[Dataset entries]

<<<<

import Summits.QuantumFields.BalabanUV.Beta.FP.TowerQN1RowJet
import Summits.QuantumFields.BalabanUV.Beta.FP.TorusCompositeIndexWardTwoSym

/-!
# `BalabanUV.Beta.FP.TowerQN2RowJet` — road «FP», binder row D1, ROUTE T (β1), (E4e²) PART 1: **THE END WRAPPER's SYMMETRISED SECOND-ORDER 𝔔-SIDE SPLIT IS leaf-02
# TwoPolar-Sym's (n+2)-FOLD COMPOSITE BI-JET, AND — BY an2 g67's ORDER-2 SYM PURE-GAUGE LAW — THE SYMMETRISED CONJUGATED SECOND JET RUNS ALONG THE TWO GAUGE-COMPLETED
# DIRECTIONS `hv v + tgrad·lv v`, `hv v′ + tgrad·lv v′` (NO GAUGE RESIDUE), HENCE ALONG `r • colN̂_a`, `r • colN̂_{a′}`** — the order-2 twin of `FP/TowerQN1RowJet`

WHY (`HOME/b2b-balaban-beta-d1-p3/g42/SPEC-54.md` §1–§2; an2 g66 J-NOTE-5 l.67629).  v4's row `hQN₂` (`FP/StepRecursionFeedNestedNamedC` l.282) reads the SYMMETRISED
conjugated second jet `½ • (𝔔′₂f v v′ + 𝔔′₂f v′ v)`.  §1 ADAPTS (with credit) the row's NOT-TO-FILE certificate
`HOME/b2b-balaban-beta-an2/gen66/cert/J5-Qside-order2-chain-is-compIns22Sym.NOT-TO-FILE.lean` 8b9774e4e6ac1a79 (a₂): the symmetrised SPLIT `½ • (𝔔₂f v v′ + 𝔔₂f v′ v)` IS
`c² • compIns₂₂Sym … (n+2) (hv v) (hv v′)` (v4's un-symmetrised `𝔔₂f v v′` carries `Q₂₁f v·Q₁₁f v′` twice — equal to the bi-jet after symmetrisation only).  §2 is the
order-2 GAUGE STEP as pure algebra: with R-FP-79's read-out instantiated as in `TowerQN1RowJet` (`Xbf v := c • diagonal (lv v ∘ itRoot^{ρ_c} (n+2) ∘ fst)`), v4's `h𝔔′₂f`
(l.189, VERBATIM) symmetrised equals `c² •` the bi-jet along the two gauge-completed directions AS SOON AS the bi-jet obeys the ORDER-2 SYM PURE-GAUGE LAW
**(W2-Sym) `compIns₂₂Sym … n h (tgrad·λ) = diagonal (λ ∘ itRoot^{ρ_c} n ∘ fst) · compIns₁Sym … n h − compIns₁Sym … n h · diagonal (λ ∘ fst)`** (one pure-gauge argument:
the commutator of the FIRST jet with the diagonal gauge generators; its `h := tgrad·λ′` instance with an2 g66's order-1 law gives the gauge–gauge term, so ONE law suffices) —
an2 g67's `FP/TorusCompositeIndexWardTwoSym.compIns₂₂Sym_pureGauge_snd` (INTENT-1 l.67660, the (β1) twin of leaf-02 g26's rooted `TorusCompositeIndexWardTwo`, typed the
same hour; the row's J-NOTE-6 cert `gen67/cert/J6-Qside-order2-conjugation.NOT-TO-FILE.lean` d5262389f1b59a18 reaches §2's algebra independently — credit both ways).
§3: along two pinned directions `r•e_a`, `r•e_{a′}` the symmetrised conjugated second jet is `(c²·r·r) •` the bi-jet along the two torus ℋ-columns ((J-W″) as a sum,
`TowerQN1RowJet.direction_add_exact_eq_smul_col`, + bilinearity).  The junction with F5-Sym, the slot bridges, the double fold and the second-order lock rows are NOT here
(SPEC-54 §3–§5: `FP/TowerQN2Row`, after the row's PARTs).

WHAT ([folklore] `Matrix`∕`Finset` bookkeeping BY NAME; no `def`, no `def … : Prop`, nothing cited, 0 sorry): §1 **`Qf2_symm_eq_compIns22Sym`** (an2 J-NOTE-5 (a₂), adapted,
source type `κ` generic); §2 **`Qprime2_symm_eq_bijet_along_sums_of_pureGauge`** (abstract first jet `CI`, rows `CRS`, bi-jet `CB` with `hPG₁ ∕ hPG₂ ∕ hBaddl ∕ hBaddr ∕ hBcomm`),
**`Qprime2_symm_eq_compIns22Sym_along_sums`** (concrete: `hPG₁` DISCHARGED by an2 g66 `compIns₁Sym_pureGauge_fun`, `hPG₂` by an2 g67 `compIns₂₂Sym_pureGauge_snd`, additivity ∕
symmetry by leaf-02 TwoPolar-Sym — all read at the wrapper's spelling `towerTorus Lc (fine Lc M) (n+1)` of `towerTorus Lc M (n+2)`); §3 **`Qprime2_symm_eq_smul_compIns22Sym_cols`**.
WHAT THIS IS NOT: not `hQN₂` (the junction with F5-Sym, the slot bridges, the fold, the locks: `FP/TowerQN2Row`); nothing of Bałaban's asserted, valued or discharged;
0 estimates; 0∕4 row-D1 binders
(hW, hR, D1Tel, D1Rep); ROOT M‴ p325680 ∕ P5c ∕ D6 untouched; NOT (C1), NOT (L2′), NOT (T-ID), NOT SDF, NOT D1, NEVER «G-an2-4 closed», NOT BetaPertH, NOT continuum, NOT Clay.

HONEST DEPENDENCY (page 1, mandatory): continuum YM on T⁴ ⇐ BetaPertH ∧ nine spine estimates (0/9 proved); BetaPertH ⇐ (D1) ∧ (D4) ∧ CAP+tail;
G-an2-4 gates asym, D1 and NE2/3/4.  HONEST FRAMING (cell contract, verbatim): «discharging `BetaPertH` makes Bałaban's UV stability UNCONDITIONAL —
a real constructive-QFT result; it is NOT the continuum limit and NOT the Clay problem.»  ABSOLUTE RULE (cell charter, verbatim): «No internally-minted
statement may enter as a cited fact. Every hypothesis is either kernel-proved in this package or a verbatim quotation of a PUBLISHED theorem with page
reference. The manuscript(s) under audit are NOT citable for their own disputed steps — they are the thing under adjudication; programme-internal
(2001/route/tribunal) claims are never citable.»  Road «FP» OWNER, b2b-balaban-beta-d1-p3 gen 42, 2026-08-27.  No existing file touched.
-/

noncomputable section

open scoped BigOperators

namespace Summit.QuantumFields.BalabanUV.Beta.FP.TowerQN2RowJet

>>>>

EXERCISE PROMPT:
Scan the records for the string "bridges". Copy each line in which it appears.

WRITTEN SOLUTION:
`TowerQN1RowJet.direction_add_exact_eq_smul_col`, + bilinearity).  The junction with F5-Sym, the slot bridges, the double fold and the second-order lock rows are NOT here
WHAT THIS IS NOT: not `hQN₂` (the junction with F5-Sym, the slot bridges, the fold, the locks: `FP/TowerQN2Row`); nothing of Bałaban's asserted, valued or discharged;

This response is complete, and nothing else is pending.